Abstract

The International Vietnam Conference was organized by the Socialist German Student League (SDS) of West Berlin and took place at the Technical University of Berlin on February 17–18, 1968. Rudi Dutschke, one of the West German student movement’s leaders, was among the main participants. A total of about 5,000 people from 14 countries took part. The congress was directed against the U.S.-led Vietnam War and more generally against Western imperialism, of which NATO in particular was seen as an expression. The participants naively showed solidarity with the Vietcong, whose struggle they saw as part of the world socialist revolution. About 15,000 mainly young people took part in the final demonstration on February 18.

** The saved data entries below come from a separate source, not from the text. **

import Mathlib
import HarnessLib
import Summits.HubbardSuperconductivity.HubbardSuperconductivity.Theorems.KLProgrammeKLRegimeEngineV8RaiseDoors
import Summits.HubbardSuperconductivity.HubbardSuperconductivity.Theorems.KLProgrammeKLRegimeEngineV8E5Share2
import Summits.HubbardSuperconductivity.HubbardSuperconductivity.Theorems.KLProgrammeKLRegimeEngineV8TowerGeneric

/-!
# K3 ENGINE package, `Q`-level v9c: `klEngQ9c P R := ((klEngQ8 P R).withCR (max (klEngQ8 P R).CR (klE5Raise2 P R))).withCE e_T` with the ATOM-FREE
# tree-expansion constant `e_T := klEngQ9cCE P R := max (klEngQ8 P R).CE (klTowerCoreCE P R)` (token #13 successor — plan g20 (R66a), 2026-08-27)

Cell `gate-hubbard-kl`.  Owner of record of the `Q`-Defs chain (…DefsQ2/…/DefsQ9) and of token #13: the k3c2-p1 lineage; this successor was PRE-STAGED by the
E1 lead (hubbard-kl-r2d-p2 g8) the hour `…EngineV8TowerGeneric` (p572419) landed, per (R66a) («E1 lineage = fallback filer»).  It is `…DefsQ9` (p563030)
VERBATIM with ONE substitution: the tower's public constant `klTowerCE P R` (first component of the `Classical.choose` package over TODAY's conj.-4 literal
text of `TowerNormsStep`) is replaced by **`klTowerCoreCE P R`** (…TowerGeneric §2: the constant of the ATOM-FREE core package `klTowerCorePkg P R` over
`TowerCoreStep := TowerLevelsStep ∧ TowerFirstMomentsStep`), so that token #13 no longer reads the grid atom and the 08-28 currency decision on conj. 4
((T′-B) / (c)+(W)) cannot drag it again: under EITHER branch the (b) v2 closer reads the generic closer `towerNormsStepG_klTowerG_of_exists` at
`Q := klEngQ9c P R` with `isRaiseOf_klEngQ9c_klEngQ8` and `klTowerCoreCE_le_klEngQ9c_CE` (its `Q₀.IsRaiseOf Q` / `CE ≤ Q.CE`), and the DefsU11 row is
`⊓ klTowerUG P R (klTowerGrid P R) (klEngQ9c P R) cc`.

Contents = …DefsQ9's, renamed `9 ↦ 9c`:
* §1 **`klEngQ9cCE`**, **`klEngQ9c P R`**, `klEngQ9c_eq`, `klEngQ9c_CR`, `klEngQ9c_CE_eq`, the order rows `klEngQ8_CR_le_klEngQ9c_CR`, `klEngQ7_CR_le_klEngQ9c_CR`,
  **`klE5Raise2_le_klEngQ9c_CR`**, `klE5Raise_le_klEngQ9c_CR`, `klEngQ8_CE_le_klEngQ9c_CE`, `klEngQ7_CE_le_klEngQ9c_CE`, **`klTowerCoreCE_le_klEngQ9c_CE`**; the raise rows
  **`isRaiseOf_klEngQ9c_klEngQ8`**, **`isRaiseOf_klEngQ9c`**, `isRaiseOf_klEngQ9c_family`, `klEngQ9c_wf`, the pinned rows `S'`, `c0`, `cE4`, `Bf`, `SL`, `CL`, `L0`, `M0`
  (`rfl` against `klEngQ7`), `klEngQ9c_CL_apply`, `klEngQ9c_eq_raise`, `deltaUV_absorbed9c`, the `CE`-threshold riders;
* §2 the instantiated doors `klEngQ8 ⟶ klEngQ9c` (raise-invariant readers `…_klEngQ9c_iff`; the `CE`-monotone lifts `…_klEngQ9c_of_klEngQ8`).

Registrant token #13: `klEngQ7 ↦ klEngQ9c` (+ `klEngQ7_wf ↦ klEngQ9c_wf`, this import) once this file is ACCEPTED (pen (R66a): pre-FREEZE, ONE re-point, BOTH
branches).  Definitions with bodies + order lemmas only; nothing about the model is asserted; nothing asserts superconductivity.
-/

noncomputable section

namespace Summit.HubbardSuperconductivity.HubbardSuperconductivity.Theorems.EngineV8

set_option linter.dupNamespace false -- summit = problem name (single-conjunct summit), D-0017

open Real Finset Literature.MathematicalPhysics.QuantumLattice Literature.Probability.LatticeModels
open Summit.HubbardSuperconductivity.HubbardSuperconductivity.Theorems.KLRegimeSplit
open Summit.HubbardSuperconductivity.HubbardSuperconductivity.Theorems.KLProgrammeLegKernels

/-! ## §1 The package `klEngQ9c` -/

/-- **`klEngQ9cCE P R` — the tree-expansion constant `e_T` of token #13** (TABLE B′, atom-free successor: `max (klEngQ8 P R).CE (klTowerCoreCE P R)`). -/
def klEngQ9cCE (P : SplitConsts) (R : RenConsts) : ℝ := max (klEngQ8 P R).CE (klTowerCoreCE P R)

/-- `(klEngQ8 P R).CE ≤ klEngQ9cCE P R` (the only property of `e_T` the rows below read). -/
theorem klEngQ8_CE_le_klEngQ9cCE (P : SplitConsts) (R : RenConsts) : (klEngQ8 P R).CE ≤ klEngQ9cCE P R := le_max_left _ _

/-- `klTowerCoreCE P R ≤ klEngQ9cCE P R` — the tower's table fits under token #13's `CE` (the CE-fit row `klCU2 … p ≤ (klEngQ9c P R).CE^p` starts here). -/
theorem klTowerCoreCE_le_klEngQ9cCE (P : SplitConsts) (R : RenConsts) : klTowerCoreCE P R ≤ klEngQ9cCE P R := le_max_right _ _

/-- **`klEngQ9c P R` — the engine-flow package's `Q`, v9c (token #13 under every table, atom-free `e_T`)**: `klEngQ8 P R` with `CR := max (klEngQ8 P R).CR (klE5Raise2 P R)`
(the successor E.5 share of class #3) and `CE := klEngQ9cCE P R` (`e_T`), NOTHING else moved. -/
def klEngQ9c (P : SplitConsts) (R : RenConsts) : EngConsts :=
  ((klEngQ8 P R).withCR (max (klEngQ8 P R).CR (klE5Raise2 P R))).withCE (klEngQ9cCE P R)

section Rows

variable (P : SplitConsts) (R : RenConsts)

/-- `klEngQ9c P R = ((klEngQ8 P R).withCR (max (klEngQ8 P R).CR (klE5Raise2 P R))).withCE (klEngQ9cCE P R)` (`rfl`). -/
theorem klEngQ9c_eq : klEngQ9c P R = ((klEngQ8 P R).withCR (max (klEngQ8 P R).CR (klE5Raise2 P R))).withCE (klEngQ9cCE P R) := rfl

/-- `(klEngQ9c P R).CR = max (klEngQ8 P R).CR (klE5Raise2 P R)`. -/
theorem klEngQ9c_CR : (klEngQ9c P R).CR = max (klEngQ8 P R).CR (klE5Raise2 P R) := rfl

/-- `(klEngQ9c P R).CE = klEngQ9cCE P R`. -/
theorem klEngQ9c_CE_eq : (klEngQ9c P R).CE = klEngQ9cCE P R := rfl

/-- **`(klEngQ8 P R).CR ≤ (klEngQ9c P R).CR`** (`klEngQ9c_CR_ge` of the sheet) — the lift input of every conclusion-side `CR`-reader. -/
theorem klEngQ8_CR_le_klEngQ9c_CR : (klEngQ8 P R).CR ≤ (klEngQ9c P R).CR := le_max_left _ _

/-- `(klEngQ7 P R).CR ≤ (klEngQ9c P R).CR`. -/
theorem klEngQ7_CR_le_klEngQ9c_CR : (klEngQ7 P R).CR ≤ (klEngQ9c P R).CR := (klEngQ7_CR_le_klEngQ8_CR P R).trans (klEngQ8_CR_le_klEngQ9c_CR P R)

/-- **`klE5Raise2 P R ≤ (klEngQ9c P R).CR`** — the successor E.5 share sits inside the v9 cubic budget (the `hCC` of `E5ShareStep2.mono` / the (c) closer). -/
theorem klE5Raise2_le_klEngQ9c_CR : klE5Raise2 P R ≤ (klEngQ9c P R).CR := le_max_right _ _

/-- `klE5Raise P R ≤ (klEngQ9c P R).CR` (the rev-1 share rides). -/
theorem klE5Raise_le_klEngQ9c_CR : klE5Raise P R ≤ (klEngQ9c P R).CR := (klE5Raise_le_klEngQ8_CR P R).trans (klEngQ8_CR_le_klEngQ9c_CR P R)

/-- **`(klEngQ8 P R).CE ≤ (klEngQ9c P R).CE`** (every table). -/
theorem klEngQ8_CE_le_klEngQ9c_CE : (klEngQ8 P R).CE ≤ (klEngQ9c P R).CE := klEngQ8_CE_le_klEngQ9cCE P R

/-- `(klEngQ7 P R).CE ≤ (klEngQ9c P R).CE`. -/
theorem klEngQ7_CE_le_klEngQ9c_CE : (klEngQ7 P R).CE ≤ (klEngQ9c P R).CE := (klEngQ8_CE P R).ge.trans (klEngQ8_CE_le_klEngQ9c_CE P R)

/-- `klTowerCoreCE P R ≤ (klEngQ9c P R).CE`. -/
theorem klTowerCoreCE_le_klEngQ9c_CE : klTowerCoreCE P R ≤ (klEngQ9c P R).CE := klTowerCoreCE_le_klEngQ9cCE P R

/-- **`klEngQ9c P R` is a raise of `klEngQ8 P R`** (`CR` by the E.5 share, `CE` to `e_T`). -/
theorem isRaiseOf_klEngQ9c_klEngQ8 : (klEngQ8 P R).IsRaiseOf (klEngQ9c P R) :=
  EngConsts.isRaiseOf_withCR_withCE (le_max_left _ _) (klEngQ8_CE_le_klEngQ9cCE P R)

/-- **TOKEN #13 IS A RAISE OF THE TABLE KEY: `(klEngQ7 P R).IsRaiseOf (klEngQ9c P R)`** — the `hQ` of every successor class Step at `Q := klEngQ9c P R`
(K2 composition) and the `hQT` of `stub_engine_scale0_klEng8_raise klEngQ9c` (the v2-(a) re-closer). -/
theorem isRaiseOf_klEngQ9c : (klEngQ7 P R).IsRaiseOf (klEngQ9c P R) := (isRaiseOf_klEngQ8 P R).trans (isRaiseOf_klEngQ9c_klEngQ8 P R)

/-- The family form the re-closers take: `∀ P R, (klEngQ7 P R).IsRaiseOf (klEngQ9c P R)`. -/
theorem isRaiseOf_klEngQ9c_family : ∀ (P : SplitConsts) (R : RenConsts), (klEngQ7 P R).IsRaiseOf (klEngQ9c P R) := isRaiseOf_klEngQ9c

/-- **`klEngQ9c P R` is well formed** (token line `klEngQ7_wf ↦ klEngQ9c_wf`). -/
theorem klEngQ9c_wf : (klEngQ9c P R).WF := (isRaiseOf_klEngQ9c P R).wf (klEngQ7_wf P R)

/-- `0 ≤ (klEngQ9c P R).CE`. -/
theorem klEngQ9c_CE_nonneg : 0 ≤ (klEngQ9c P R).CE := (klEngQ9c_wf P R).1

/-- `0 ≤ (klEngQ9c P R).CR`. -/
theorem klEngQ9c_CR_nonneg : 0 ≤ (klEngQ9c P R).CR := (klEngQ9c_wf P R).2.1

/-- `klWtCE R ≤ (klEngQ9c P R).CE` (the scale-`0` weighted-level threshold rides). -/
theorem klWtCE_le_klEngQ9c_CE : klWtCE R ≤ (klEngQ9c P R).CE := (klWtCE_le_klEngQ8_CE P R).trans (klEngQ8_CE_le_klEngQ9c_CE P R)

/-- `klE1CE P ≤ (klEngQ9c P R).CE` (the (E1-v4)₀ threshold rides). -/
theorem klE1CE_le_klEngQ9c_CE : klE1CE P ≤ (klEngQ9c P R).CE := (klE1CE_le_klEngQ8_CE P R).trans (klEngQ8_CE_le_klEngQ9c_CE P R)

/-- `klCE6 P R ≤ (klEngQ9c P R).CE` (the v6 table rides). -/
theorem klCE6_le_klEngQ9c_CE : klCE6 P R ≤ (klEngQ9c P R).CE := (klCE6_le_klEngQ8_CE P R).trans (klEngQ8_CE_le_klEngQ9c_CE P R)

/-- `(klEngQ6 P R).CE ≤ (klEngQ9c P R).CE`. -/
theorem klEngQ6_CE_le_klEngQ9c_CE : (klEngQ6 P R).CE ≤ (klEngQ9c P R).CE := (klEngQ6_CE_le_klEngQ8_CE P R).trans (klEngQ8_CE_le_klEngQ9c_CE P R)

/-- pinned row `S'` (`rfl` against `klEngQ7`). -/
theorem klEngQ9c_S' : (klEngQ9c P R).S' = (klEngQ7 P R).S' := rfl
/-- pinned row `c0`. -/
theorem klEngQ9c_c0 : (klEngQ9c P R).c0 = (klEngQ7 P R).c0 := rfl
/-- pinned row `cE4`. -/
theorem klEngQ9c_cE4 : (klEngQ9c P R).cE4 = (klEngQ7 P R).cE4 := rfl
/-- pinned row `Bf`. -/
theorem klEngQ9c_Bf : (klEngQ9c P R).Bf = (klEngQ7 P R).Bf := rfl
/-- pinned row `SL`. -/
theorem klEngQ9c_SL : (klEngQ9c P R).SL = (klEngQ7 P R).SL := rfl
/-- pinned row `CL`. -/
theorem klEngQ9c_CL : (klEngQ9c P R).CL = (klEngQ7 P R).CL := rfl
/-- pinned row `L0`. -/
theorem klEngQ9c_L0 : (klEngQ9c P R).L0 = (klEngQ7 P R).L0 := rfl
/-- pinned row `M0`. -/
theorem klEngQ9c_M0 : (klEngQ9c P R).M0 = (klEngQ7 P R).M0 := rfl

/-- `(klEngQ9c P R).CL β n = (klEngQ7 P R).CL β n` (the (c)-E5 volume line `sum_CL_klEngQ7_div_le` rides token #13 verbatim). -/
theorem klEngQ9c_CL_apply (β : ℝ) (n : ℕ) : (klEngQ9c P R).CL β n = (klEngQ7 P R).CL β n := rfl

/-- **The v9 package as a raise of the table key in closed form**: `klEngQ9c P R = ((klEngQ7 P R).withCR (klEngQ9c P R).CR).withCE (klEngQ9c P R).CE`
(`IsRaiseOf.eq`; the instantiation line of a `CR`/`CE`-generic closer written at `(Q₀.withCR r).withCE e`). -/
theorem klEngQ9c_eq_raise : klEngQ9c P R = ((klEngQ7 P R).withCR (klEngQ9c P R).CR).withCE (klEngQ9c P R).CE := (isRaiseOf_klEngQ9c P R).eq

/-- `deltaUV` absorption rides to v9 (`CR` only grows). -/
theorem deltaUV_absorbed9c : 32 * R.Gfr 0 + 4 * R.cr ≤ (klEngQ9c P R).CR := (deltaUV_absorbed8 P R).trans (klEngQ8_CR_le_klEngQ9c_CR P R)

end Rows

/-! ## §2 The instantiated doors `klEngQ8 ⟶ klEngQ9c` (via …EngineV8RaiseDoors at `isRaiseOf_klEngQ9c_klEngQ8`) -/

section Model

variable {L M : ℕ} [NeZero L] [NeZero M] {G : GeoConsts} {P : SplitConsts} {R : RenConsts} {β U μ : ℝ} {K : TrigPolyC4v} {n : ℕ}

/-- (E3a-F) at `klEngQ9c` IS (E3a-F) at `klEngQ8` (`S'` pinned). -/
theorem twoLegReadJetsF_klEngQ9c_iff : TwoLegReadJetsF L M G (klEngQ9c P R) β U μ n ↔ TwoLegReadJetsF L M G (klEngQ8 P R) β U μ n :=
  twoLegReadJetsF_isRaiseOf_iff (isRaiseOf_klEngQ9c_klEngQ8 P R)

/-- (E4) at `klEngQ9c` IS (E4) at `klEngQ8` (`cE4` pinned). -/
theorem engineFirstMoments_klEngQ9c_iff :
    EngineFirstMoments L M G P (klEngQ9c P R) β U μ K n ↔ EngineFirstMoments L M G P (klEngQ8 P R) β U μ K n :=
  engineFirstMoments_isRaiseOf_iff (isRaiseOf_klEngQ9c_klEngQ8 P R)

/-- (E3f-F) at `n = 0`: `klEngQ9c` IS `klEngQ8`, for any two histories (`M0`, `CL` pinned). -/
theorem twoLegVolumeRateF_zero_klEngQ9c_iff (hist hist' : (L' M' : ℕ) → [NeZero L'] → [NeZero M'] → ℕ → Prop) :
    TwoLegVolumeRateF L M hist (klEngQ9c P R) β U μ 0 ↔ TwoLegVolumeRateF L M hist' (klEngQ8 P R) β U μ 0 :=
  twoLegVolumeRateF_zero_isRaiseOf_iff (isRaiseOf_klEngQ9c_klEngQ8 P R) hist hist'

omit [NeZero M] in
/-- **(E1-v4) lifts `klEngQ8 → klEngQ9c`** (`P.WF`; `CE` monotone). -/
theorem kernelNormsV4_klEngQ9c_of_klEngQ8 (hP : P.WF) (h : KernelNormsV4 L M P (klEngQ8 P R) β U μ K n) :
    KernelNormsV4 L M P (klEngQ9c P R) β U μ K n :=
  kernelNormsV4_of_isRaiseOf (isRaiseOf_klEngQ9c_klEngQ8 P R) (klEngQ8_wf P R).1 (zero_le_one.trans hP.1) h

omit [NeZero M] in
/-- **The levelled norms lift `klEngQ8 → klEngQ9c`** (`P.WF`). -/
theorem kernelNormsLevels_klEngQ9c_of_klEngQ8 (hP : P.WF) (h : KernelNormsLevels L M P (klEngQ8 P R) β U μ K n) :
    KernelNormsLevels L M P (klEngQ9c P R) β U μ K n :=
  kernelNormsLevels_of_isRaiseOf (isRaiseOf_klEngQ9c_klEngQ8 P R) (klEngQ8_wf P R).1 (zero_le_one.trans hP.1) h

omit [NeZero M] in
/-- **The weighted levels at the budget lift `klEngQ8 → klEngQ9c`** (`P.WF`). -/
theorem kernelNormsWt4_klWtBudget_klEngQ9c_of_klEngQ8 (hP : P.WF) {j : ℕ} (h : KernelNormsWt4 L M (klWtBudget P (klEngQ8 P R) U j) β U μ K j) :
    KernelNormsWt4 L M (klWtBudget P (klEngQ9c P R) U j) β U μ K j :=
  kernelNormsWt4_klWtBudget_of_isRaiseOf (isRaiseOf_klEngQ9c_klEngQ8 P R) (klEngQ8_wf P R).1 (zero_le_one.trans hP.1) h

/-- **(E2-F2)ₙ lifts `klEngQ8 → klEngQ9c`** (`P.WF`). -/
theorem pairLadderStepAtV17F2_klEngQ9c_of_klEngQ8 (hP : P.WF) (h : PairLadderStepAtV17F2 L M G P (klEngQ8 P R) β U μ n) :
    PairLadderStepAtV17F2 L M G P (klEngQ9c P R) β U μ n :=
  pairLadderStepAtV17F2_of_isRaiseOf (isRaiseOf_klEngQ9c_klEngQ8 P R) (zero_le_one.trans hP.1) h

/-- **(E2″-F)ₙ lifts `klEngQ8 → klEngQ9c`** (`P.WF`). -/
theorem pairValueIncrementAtV17F_klEngQ9c_of_klEngQ8 (hP : P.WF) (h : PairValueIncrementAtV17F L M G P (klEngQ8 P R) β U μ n) :
    PairValueIncrementAtV17F L M G P (klEngQ9c P R) β U μ n :=
  pairValueIncrementAtV17F_of_isRaiseOf (isRaiseOf_klEngQ9c_klEngQ8 P R) (zero_le_one.trans hP.1) h

/-- **(E2′-F)ₙ lifts `klEngQ8 → klEngQ9c`** (`P.WF`). -/
theorem quarticValueIncrementAtV17F_klEngQ9c_of_klEngQ8 (hP : P.WF) (h : QuarticValueIncrementAtV17F L M G P (klEngQ8 P R) β U μ n) :
    QuarticValueIncrementAtV17F L M G P (klEngQ9c P R) β U μ n :=
  quarticValueIncrementAtV17F_of_isRaiseOf (isRaiseOf_klEngQ9c_klEngQ8 P R) (zero_le_one.trans hP.1) h

/-- **(E2′-F UV) lifts `klEngQ8 → klEngQ9c`** (`P.WF`). -/
theorem quarticValueUVAtV17F_klEngQ9c_of_klEngQ8 (hP : P.WF) (h : QuarticValueUVAtV17F L M G P (klEngQ8 P R) β U μ n) :
    QuarticValueUVAtV17F L M G P (klEngQ9c P R) β U μ n :=
  quarticValueUVAtV17F_of_isRaiseOf (isRaiseOf_klEngQ9c_klEngQ8 P R) (zero_le_one.trans hP.1) h

/-- **The split slot lifts `klEngQ8 → klEngQ9c`** (`P.WF`). -/
theorem betaSplitAtV17F_klEngQ9c_of_klEngQ8 (hP : P.WF) (h : BetaSplitAtV17F L M G P (klEngQ8 P R) β U μ n) :
    BetaSplitAtV17F L M G P (klEngQ9c P R) β U μ n :=
  betaSplitAtV17F_of_isRaiseOf (isRaiseOf_klEngQ9c_klEngQ8 P R) (zero_le_one.trans hP.1) h

/-- **The cured engine slot lifts `klEngQ8 → klEngQ9c`** (`P.WF`; every scale `n`). -/
theorem engineBoundsAtV17F2_klEngQ9c_of_klEngQ8 (hP : P.WF) (h : EngineBoundsAtV17F2 L M G P (klEngQ8 P R) β U μ n) :
    EngineBoundsAtV17F2 L M G P (klEngQ9c P R) β U μ n :=
  engineBoundsAtV17F2_of_isRaiseOf (isRaiseOf_klEngQ9c_klEngQ8 P R) (klEngQ8_wf P R).1 (zero_le_one.trans hP.1) h

/-- **The comparison-volume history conjunct lifts `klEngQ8 → klEngQ9c`** (`P.WF`). -/
theorem histV17F2_klEngQ9c_of_klEngQ8 (hP : P.WF) {j : ℕ} (h : histV17F2 L M G P (klEngQ8 P R) R β U μ j) :
    histV17F2 L M G P (klEngQ9c P R) R β U μ j :=
  histV17F2_of_isRaiseOf (isRaiseOf_klEngQ9c_klEngQ8 P R) (klEngQ8_wf P R).1 (zero_le_one.trans hP.1) h

end Model

end Summit.HubbardSuperconductivity.HubbardSuperconductivity.Theorems.EngineV8

end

The International Vietnam Conference (1968)

Source

Translation of transcript

Speaker: While American bombs are falling on Vietnam, the International Vietnam Congress begins in West Berlin on February 17, 1968. It lasts two days, during which the Socialist German Student League (SDS) sends a message of protest against the U.S. military presence in Vietnam. The gathering gives rise to additional demonstrations and student initiatives, which increasingly assume the form of a revolt. For the ‘68 generation, solidarity with the Vietnamese people against the supposed aggressor, the United States, prompts a larger search for meaning—a protest against a way of life that, as the philosopher Ernst Bloch notes, is devoid of content, a revolt against the apparatuses of political parties, unions, corporations, and governments whose power mechanisms cannot be influenced and are no longer even transparent. According to (student movement leader) Rudi Dutschke, the student-demonstrators want to oppose bureaucratic rule and replace it with a world without war, hunger, and exploitative labor practices. Thus, their Vietnam protest eventually turns into a far-reaching debate about the modernization of society as a whole.